|
|
|
|
|
by tarminian
4316 days ago
|
|
"The technical winners (Panels, complex ODBC, entity fields…) were the opposite of what we were rooting for. I’d rather configure my apps with code rather than layers of complex and limitating UI." I'm not sure what you mean by "complex ODBC" since ODBC is not used in Drupal. The opposite of what you were rooting for is for the end-user to have less power and the coder more power. Get this, Drupal is not taking that power away from you, it is giving some of it to the end-user. It is 2014 and there are still products out there that you have to modify using in-line code in order to get a simple feature such as hiding the author of a post. This is where Drupal gets it right, by letting the end user have more power, they get the site they want, not the site that a coder hands them. Don't like the way posts are displayed on the home page, then create a new view in a UI, not in a php while loop.
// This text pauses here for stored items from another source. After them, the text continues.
/-! ### `crux₄ → UniformBound` -/

/-- **`crux₄` implies the class-uniform speed bound.** Per solution: the pairing bound on the
windows `M ≥ 4B₁`, `B₁ = max(B₀,1)`, gives through the level-set energy inequality
(`levelSetModeration_levelSetEnergyInequality_proof`) `ν √D_c ≤ √(F M^m V_c)`
(`levelSetEnergy_le_of_pairingBound`), hence the area law `ν 𝒟¹_c ≤ √(F⁺) M^{m/2} V_c`
(`levelSetModeration_isoSpeedArea_le_sqrt`, `levelSetModeration_areaLaw_of_sqrtBound`); with the
linear level recursion (`stub_linearLevelRecursion`) and the occupation quantum
(`stub_occupationQuantum`) the dyadic-extinction closure (`stub_areaLawClosure`, datum bound `2B₁`)
bounds the solution by a constant depending on `(ν, T, E₀, B₀)` only. [folklore] -/
theorem levelSetModeration_uniformBound_of_highSpeedPressureWorkFour :
    (∀ (ν T : ℝ), 0 < ν → 0 < T → ∃ m : ℝ, m < 10 / 3 ∧ ∃ F : ℝ → ℝ → ℝ, ∀ (u : ℝ → EuclideanSpace ℝ (Fin 3) → EuclideanSpace ℝ (Fin 3)) (p : ℝ → EuclideanSpace ℝ (Fin 3) → ℝ), Literature.Analysis.FluidPDE.IsClassicalNSSolutionOn (Set.Ico 0 T) ν 0 u p → Literature.Analysis.FluidPDE.IsLerayHopfOn T ν 0 (u 0) u → Literature.Analysis.FluidPDE.HasRapidSpatialDecay (u 0) → ∀ (E₀ B₀ : ℝ), (∫ x, ‖u 0 x‖ ^ 2) ≤ E₀ → (∀ x, ‖u 0 x‖ ≤ B₀) → ∀ (M c t : ℝ), 4 * B₀ ≤ M → M / 2 ≤ c → c ≤ M → 0 < c → t ∈ Set.Ico 0 T → -(∫ τ in Set.Ioo 0 t, ∫ x, max (1 - c / ‖u τ x‖) 0 * (fderiv ℝ (Literature.Analysis.FluidPDE.normalisedPressure (u τ)) x (u τ x))) ≤ Real.sqrt (F E₀ B₀ * M ^ m * (∫⁻ τ in Set.Ioo 0 T, MeasureTheory.volume {x | c < ‖u τ x‖}).toReal) * Real.sqrt ((∫⁻ τ in Set.Ioo 0 T, ∫⁻ x, Set.indicator {x | c < ‖u τ x‖} (fun x => ENNReal.ofReal (‖fderiv ℝ (fun y => ‖u τ y‖) x‖ ^ 2)) x).toReal)) → (∀ (ν T : ℝ), 0 < ν → 0 < T → ∀ (E₀ B₀ : ℝ), ∃ G : ℝ, ∀ (u : ℝ → EuclideanSpace ℝ (Fin 3) → EuclideanSpace ℝ (Fin 3)) (p : ℝ → EuclideanSpace ℝ (Fin 3) → ℝ), Literature.Analysis.FluidPDE.IsClassicalNSSolutionOn (Set.Ico 0 T) ν 0 u p → Literature.Analysis.FluidPDE.IsLerayHopfOn T ν 0 (u 0) u → Literature.Analysis.FluidPDE.HasRapidSpatialDecay (u 0) → (∫ x, ‖u 0 x‖ ^ 2) ≤ E₀ → (∀ x, ‖u 0 x‖ ≤ B₀) → ∀ t ∈ Set.Ico 0 T, ∀ x, ‖u t x‖ ≤ G) := by
  intro h4 ν T hν hT E₀ B₀
  obtain ⟨m, hm, F, hF⟩ := h4 ν T hν hT
  obtain ⟨C, hC, hrec⟩ := stub_linearLevelRecursion
  obtain ⟨κ, A₀, hκ, hA₀, hq⟩ := stub_occupationQuantum
  set B₁ : ℝ := max B₀ 1 with hB₁
  have hB₁pos : 0 < B₁ := lt_of_lt_of_le one_pos (le_max_right _ _)
  have hm₁ : m / 2 < 5 / 3 := by linarith
  obtain ⟨G, hG⟩ := stub_areaLawClosure ν T (m / 2) (Real.sqrt (max (F E₀ B₁) 0)) E₀ (2 * B₁)
    C κ A₀ hν hT hm₁ hC hκ hA₀
  refine ⟨G, fun u p hcl hLH hdec hE hB => hG u p hcl hLH hdec hE ?_ ?_ ?_ ?_⟩
  · intro x
    exact (hB x).trans ((le_max_left _ _).trans (by linarith))
  · intro c hc
    exact hrec ν T u p hν hT hcl hLH hdec E₀ c hE hc
  · intro B' hB' hbd' T' G' hT' hG' hbd hpt
    exact hq ν T u p hν hT hcl hLH hdec B' hB' hbd' T' G' hT' hG' hbd hpt
  · -- the area law on the windows `M ≥ 4B₁` from the pairing bound of `crux₄`
    intro M c hM hMc hcM hc
    have hMpos : 0 < M := by linarith
    have hB₁' : ∀ x, ‖u 0 x‖ ≤ B₁ := fun x => (hB x).trans (le_max_left _ _)
    have hu0 : ∀ x, ‖u 0 x‖ ≤ 4 * B₁ / 2 := fun x => (hB₁' x).trans (by linarith)
    have hPW : ∀ (M' c' t : ℝ), 4 * B₁ ≤ M' → M' / 2 ≤ c' → c' ≤ M' → 0 < c' → t ∈ Ico 0 T →
        -(∫ τ in Ioo 0 t, ∫ x, max (1 - c' / ‖u τ x‖) 0 *
            (fderiv ℝ (normalisedPressure (u τ)) x (u τ x))) ≤
          Real.sqrt (F E₀ B₁ * M' ^ m * (∫⁻ τ in Ioo 0 T, volume {x | c' < ‖u τ x‖}).toReal) *
          Real.sqrt ((∫⁻ τ in Ioo 0 T, ∫⁻ x, Set.indicator {x | c' < ‖u τ x‖}
            (fun x => ENNReal.ofReal (‖fderiv ℝ (fun y => ‖u τ y‖) x‖ ^ 2)) x).toReal) :=
      fun M' c' t hM' hMc' hcM' hc' ht => hF u p hcl hLH hdec E₀ B₁ hE hB₁' M' c' t hM' hMc' hcM' hc' ht
    have hM4 : 4 * B₁ ≤ M := by linarith
    obtain ⟨hsqrt, -, -⟩ := levelSetEnergy_le_of_pairingBound
      levelSetModeration_levelSetEnergyInequality_proof hν hT hcl hLH hdec (M₀ := 4 * B₁) hu0 hPW
      hM4 hMc hcM hc
    -- finiteness and Cauchy–Schwarz
    have hVfin : (∫⁻ τ in Ioo 0 T, volume {x | c < ‖u τ x‖}) ≠ ⊤ :=
      ne_top_of_le_ne_top ENNReal.ofReal_ne_top (levelSetVolume_le hLH hν.le hT.le hc)
    have hDfin := (levelSetDissipation_ne_top hcl hLH hT hν.le hc.le).1
    have hCS := levelSetModeration_isoSpeedArea_le_sqrt hcl.smooth_velocity hc (T := T)
    exact levelSetModeration_areaLaw_of_sqrtBound hν hMpos hVfin hDfin hCS hsqrt

/-! ### `UniformBound → crux₄` -/

/-- **The class-uniform speed bound implies `crux₄`**, with exponent `m = 0`: this is the
bookkeeping above the threshold (`levelSetModeration_bookkeepingAboveThreshold`). [folklore] -/
theorem levelSetModeration_highSpeedPressureWorkFour_of_uniformBound :
    (∀ (ν T : ℝ), 0 < ν → 0 < T → ∀ (E₀ B₀ : ℝ), ∃ G : ℝ, ∀ (u : ℝ → EuclideanSpace ℝ (Fin 3) → EuclideanSpace ℝ (Fin 3)) (p : ℝ → EuclideanSpace ℝ (Fin 3) → ℝ), Literature.Analysis.FluidPDE.IsClassicalNSSolutionOn (Set.Ico 0 T) ν 0 u p → Literature.Analysis.FluidPDE.IsLerayHopfOn T ν 0 (u 0) u → Literature.Analysis.FluidPDE.HasRapidSpatialDecay (u 0) → (∫ x, ‖u 0 x‖ ^ 2) ≤ E₀ → (∀ x, ‖u 0 x‖ ≤ B₀) → ∀ t ∈ Set.Ico 0 T, ∀ x, ‖u t x‖ ≤ G) → (∀ (ν T : ℝ), 0 < ν → 0 < T → ∃ m : ℝ, m < 10 / 3 ∧ ∃ F : ℝ → ℝ → ℝ, ∀ (u : ℝ → EuclideanSpace ℝ (Fin 3) → EuclideanSpace ℝ (Fin 3)) (p : ℝ → EuclideanSpace ℝ (Fin 3) → ℝ), Literature.Analysis.FluidPDE.IsClassicalNSSolutionOn (Set.Ico 0 T) ν 0 u p → Literature.Analysis.FluidPDE.IsLerayHopfOn T ν 0 (u 0) u → Literature.Analysis.FluidPDE.HasRapidSpatialDecay (u 0) → ∀ (E₀ B₀ : ℝ), (∫ x, ‖u 0 x‖ ^ 2) ≤ E₀ → (∀ x, ‖u 0 x‖ ≤ B₀) → ∀ (M c t : ℝ), 4 * B₀ ≤ M → M / 2 ≤ c → c ≤ M → 0 < c → t ∈ Set.Ico 0 T → -(∫ τ in Set.Ioo 0 t, ∫ x, max (1 - c / ‖u τ x‖) 0 * (fderiv ℝ (Literature.Analysis.FluidPDE.normalisedPressure (u τ)) x (u τ x))) ≤ Real.sqrt (F E₀ B₀ * M ^ m * (∫⁻ τ in Set.Ioo 0 T, MeasureTheory.volume {x | c < ‖u τ x‖}).toReal) * Real.sqrt ((∫⁻ τ in Set.Ioo 0 T, ∫⁻ x, Set.indicator {x | c < ‖u τ x‖} (fun x => ENNReal.ofReal (‖fderiv ℝ (fun y => ‖u τ y‖) x‖ ^ 2)) x).toReal)) := by
  intro hU ν T hν hT
  choose G hG using fun E₀ B₀ => hU ν T hν hT E₀ B₀
  obtain ⟨F, hF⟩ := levelSetModeration_bookkeepingAboveThreshold ν T hν hT G
    (fun u p hcl hLH hdec E₀ B₀ hE hB => hG E₀ B₀ u p hcl hLH hdec hE hB)
  refine ⟨0, by norm_num, F, ?_⟩
  intro u p hcl hLH hdec E₀ B₀ hE hB M c t hM hMc hcM hc ht
  rw [Real.rpow_zero, mul_one]
  exact hF u p hcl hLH hdec E₀ B₀ hE hB M c t hM hMc hcM hc ht

/-! ### The equivalence and the route -/

/-- **`crux₄ ↔ UniformBound`**: the crux of route `LevelSetModeration`, restated with the window
threshold `4B₀`, is EXACTLY the class-uniform a priori speed bound (quantitative regularity of the
data class `(ν, T, E₀, B₀)`). [folklore] -/
theorem levelSetModeration_highSpeedPressureWorkFour_iff_uniformBound :
    (∀ (ν T : ℝ), 0 < ν → 0 < T → ∃ m : ℝ, m < 10 / 3 ∧ ∃ F : ℝ → ℝ → ℝ, ∀ (u : ℝ → EuclideanSpace ℝ (Fin 3) → EuclideanSpace ℝ (Fin 3)) (p : ℝ → EuclideanSpace ℝ (Fin 3) → ℝ), Literature.Analysis.FluidPDE.IsClassicalNSSolutionOn (Set.Ico 0 T) ν 0 u p → Literature.Analysis.FluidPDE.IsLerayHopfOn T ν 0 (u 0) u → Literature.Analysis.FluidPDE.HasRapidSpatialDecay (u 0) → ∀ (E₀ B₀ : ℝ), (∫ x, ‖u 0 x‖ ^ 2) ≤ E₀ → (∀ x, ‖u 0 x‖ ≤ B₀) → ∀ (M c t : ℝ), 4 * B₀ ≤ M → M / 2 ≤ c → c ≤ M → 0 < c → t ∈ Set.Ico 0 T → -(∫ τ in Set.Ioo 0 t, ∫ x, max (1 - c / ‖u τ x‖) 0 * (fderiv ℝ (Literature.Analysis.FluidPDE.normalisedPressure (u τ)) x (u τ x))) ≤ Real.sqrt (F E₀ B₀ * M ^ m * (∫⁻ τ in Set.Ioo 0 T, MeasureTheory.volume {x | c < ‖u τ x‖}).toReal) * Real.sqrt ((∫⁻ τ in Set.Ioo 0 T, ∫⁻ x, Set.indicator {x | c < ‖u τ x‖} (fun x => ENNReal.ofReal (‖fderiv ℝ (fun y => ‖u τ y‖) x‖ ^ 2)) x).toReal)) ↔ (∀ (ν T : ℝ), 0 < ν → 0 < T → ∀ (E₀ B₀ : ℝ), ∃ G : ℝ, ∀ (u : ℝ → EuclideanSpace ℝ (Fin 3) → EuclideanSpace ℝ (Fin 3)) (p : ℝ → EuclideanSpace ℝ (Fin 3) → ℝ), Literature.Analysis.FluidPDE.IsClassicalNSSolutionOn (Set.Ico 0 T) ν 0 u p → Literature.Analysis.FluidPDE.IsLerayHopfOn T ν 0 (u 0) u → Literature.Analysis.FluidPDE.HasRapidSpatialDecay (u 0) → (∫ x, ‖u 0 x‖ ^ 2) ≤ E₀ → (∀ x, ‖u 0 x‖ ≤ B₀) → ∀ t ∈ Set.Ico 0 T, ∀ x, ‖u t x‖ ≤ G) :=
  ⟨levelSetModeration_uniformBound_of_highSpeedPressureWorkFour,
    levelSetModeration_highSpeedPressureWorkFour_of_uniformBound⟩

/-- **`crux₄` still closes the route**: `crux₄ → BoundedToClay → NavierStokesRegularity`
(the uniform bound it yields is in particular a bound for each solution, which is the hypothesis
of the route's item `BoundedToClay`; the iteration item `LevelSetClosure` is not even needed).
[folklore] -/
theorem levelSetModeration_navierStokes_of_highSpeedPressureWorkFour :
    (∀ (ν T : ℝ), 0 < ν → 0 < T → ∃ m : ℝ, m < 10 / 3 ∧ ∃ F : ℝ → ℝ → ℝ, ∀ (u : ℝ → EuclideanSpace ℝ (Fin 3) → EuclideanSpace ℝ (Fin 3)) (p : ℝ → EuclideanSpace ℝ (Fin 3) → ℝ), Literature.Analysis.FluidPDE.IsClassicalNSSolutionOn (Set.Ico 0 T) ν 0 u p → Literature.Analysis.FluidPDE.IsLerayHopfOn T ν 0 (u 0) u → Literature.Analysis.FluidPDE.HasRapidSpatialDecay (u 0) → ∀ (E₀ B₀ : ℝ), (∫ x, ‖u 0 x‖ ^ 2) ≤ E₀ → (∀ x, ‖u 0 x‖ ≤ B₀) → ∀ (M c t : ℝ), 4 * B₀ ≤ M → M / 2 ≤ c → c ≤ M → 0 < c → t ∈ Set.Ico 0 T → -(∫ τ in Set.Ioo 0 t, ∫ x, max (1 - c / ‖u τ x‖) 0 * (fderiv ℝ (Literature.Analysis.FluidPDE.normalisedPressure (u τ)) x (u τ x))) ≤ Real.sqrt (F E₀ B₀ * M ^ m * (∫⁻ τ in Set.Ioo 0 T, MeasureTheory.volume {x | c < ‖u τ x‖}).toReal) * Real.sqrt ((∫⁻ τ in Set.Ioo 0 T, ∫⁻ x, Set.indicator {x | c < ‖u τ x‖} (fun x => ENNReal.ofReal (‖fderiv ℝ (fun y => ‖u τ y‖) x‖ ^ 2)) x).toReal)) → BoundedToClay → _root_.NavierStokesRegularity := by
  intro h4 h₃
  refine h₃ ?_
  intro ν T hν hT u p hcl hLH hdec
  obtain ⟨C₀, hC₀⟩ := hdec 0 0
  have hB : ∀ x, ‖u 0 x‖ ≤ C₀ := fun x => by
    have h := hC₀ x
    rwa [pow_zero, one_mul, norm_iteratedFDeriv_zero] at h
  obtain ⟨G, hG⟩ := levelSetModeration_uniformBound_of_highSpeedPressureWorkFour h4 ν T hν hT
    (∫ x, ‖u 0 x‖ ^ 2) C₀
  exact ⟨G, hG u p hcl hLH hdec le_rfl hB⟩

/-- In particular the crux as filed implies the class-uniform bound through `crux₄`
(a second certificate, next to `levelSetModeration_highSpeedPressureWork_iff_linearLaw_and_bookkeeping`,
that `HighSpeedPressureWork` is at least as strong as quantitative regularity). [folklore] -/
theorem levelSetModeration_uniformBound_of_highSpeedPressureWork' :
    HighSpeedPressureWork → (∀ (ν T : ℝ), 0 < ν → 0 < T → ∀ (E₀ B₀ : ℝ), ∃ G : ℝ, ∀ (u : ℝ → EuclideanSpace ℝ (Fin 3) → EuclideanSpace ℝ (Fin 3)) (p : ℝ → EuclideanSpace ℝ (Fin 3) → ℝ), Literature.Analysis.FluidPDE.IsClassicalNSSolutionOn (Set.Ico 0 T) ν 0 u p → Literature.Analysis.FluidPDE.IsLerayHopfOn T ν 0 (u 0) u → Literature.Analysis.FluidPDE.HasRapidSpatialDecay (u 0) → (∫ x, ‖u 0 x‖ ^ 2) ≤ E₀ → (∀ x, ‖u 0 x‖ ≤ B₀) → ∀ t ∈ Set.Ico 0 T, ∀ x, ‖u t x‖ ≤ G) :=
  fun h => levelSetModeration_uniformBound_of_highSpeedPressureWorkFour
    (levelSetModeration_highSpeedPressureWorkFour_of_highSpeedPressureWork h)

end Summit.NavierStokesRegularity.NavierStokesRegularity.Theorems

end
There are some beautiful things in Drupal and Drupal 8 is going to be even better. Drupal is an excellent example of software getting better by rebuilding, using best practices rather than just keeping cruft from 10 years ago. |
|
The bottom line for us was that the compromise Drupal was offering (you can semi-code in the UI, but still need to rely on some custom coding for some glue) wasn't serving us well anymore. The Developer Experience was getting worse at each iteration.
I also don't feel it was ultimately serving our customers; most features are overwhelming, and it usually took a lot of training on our end to make the end-user not too unhappy.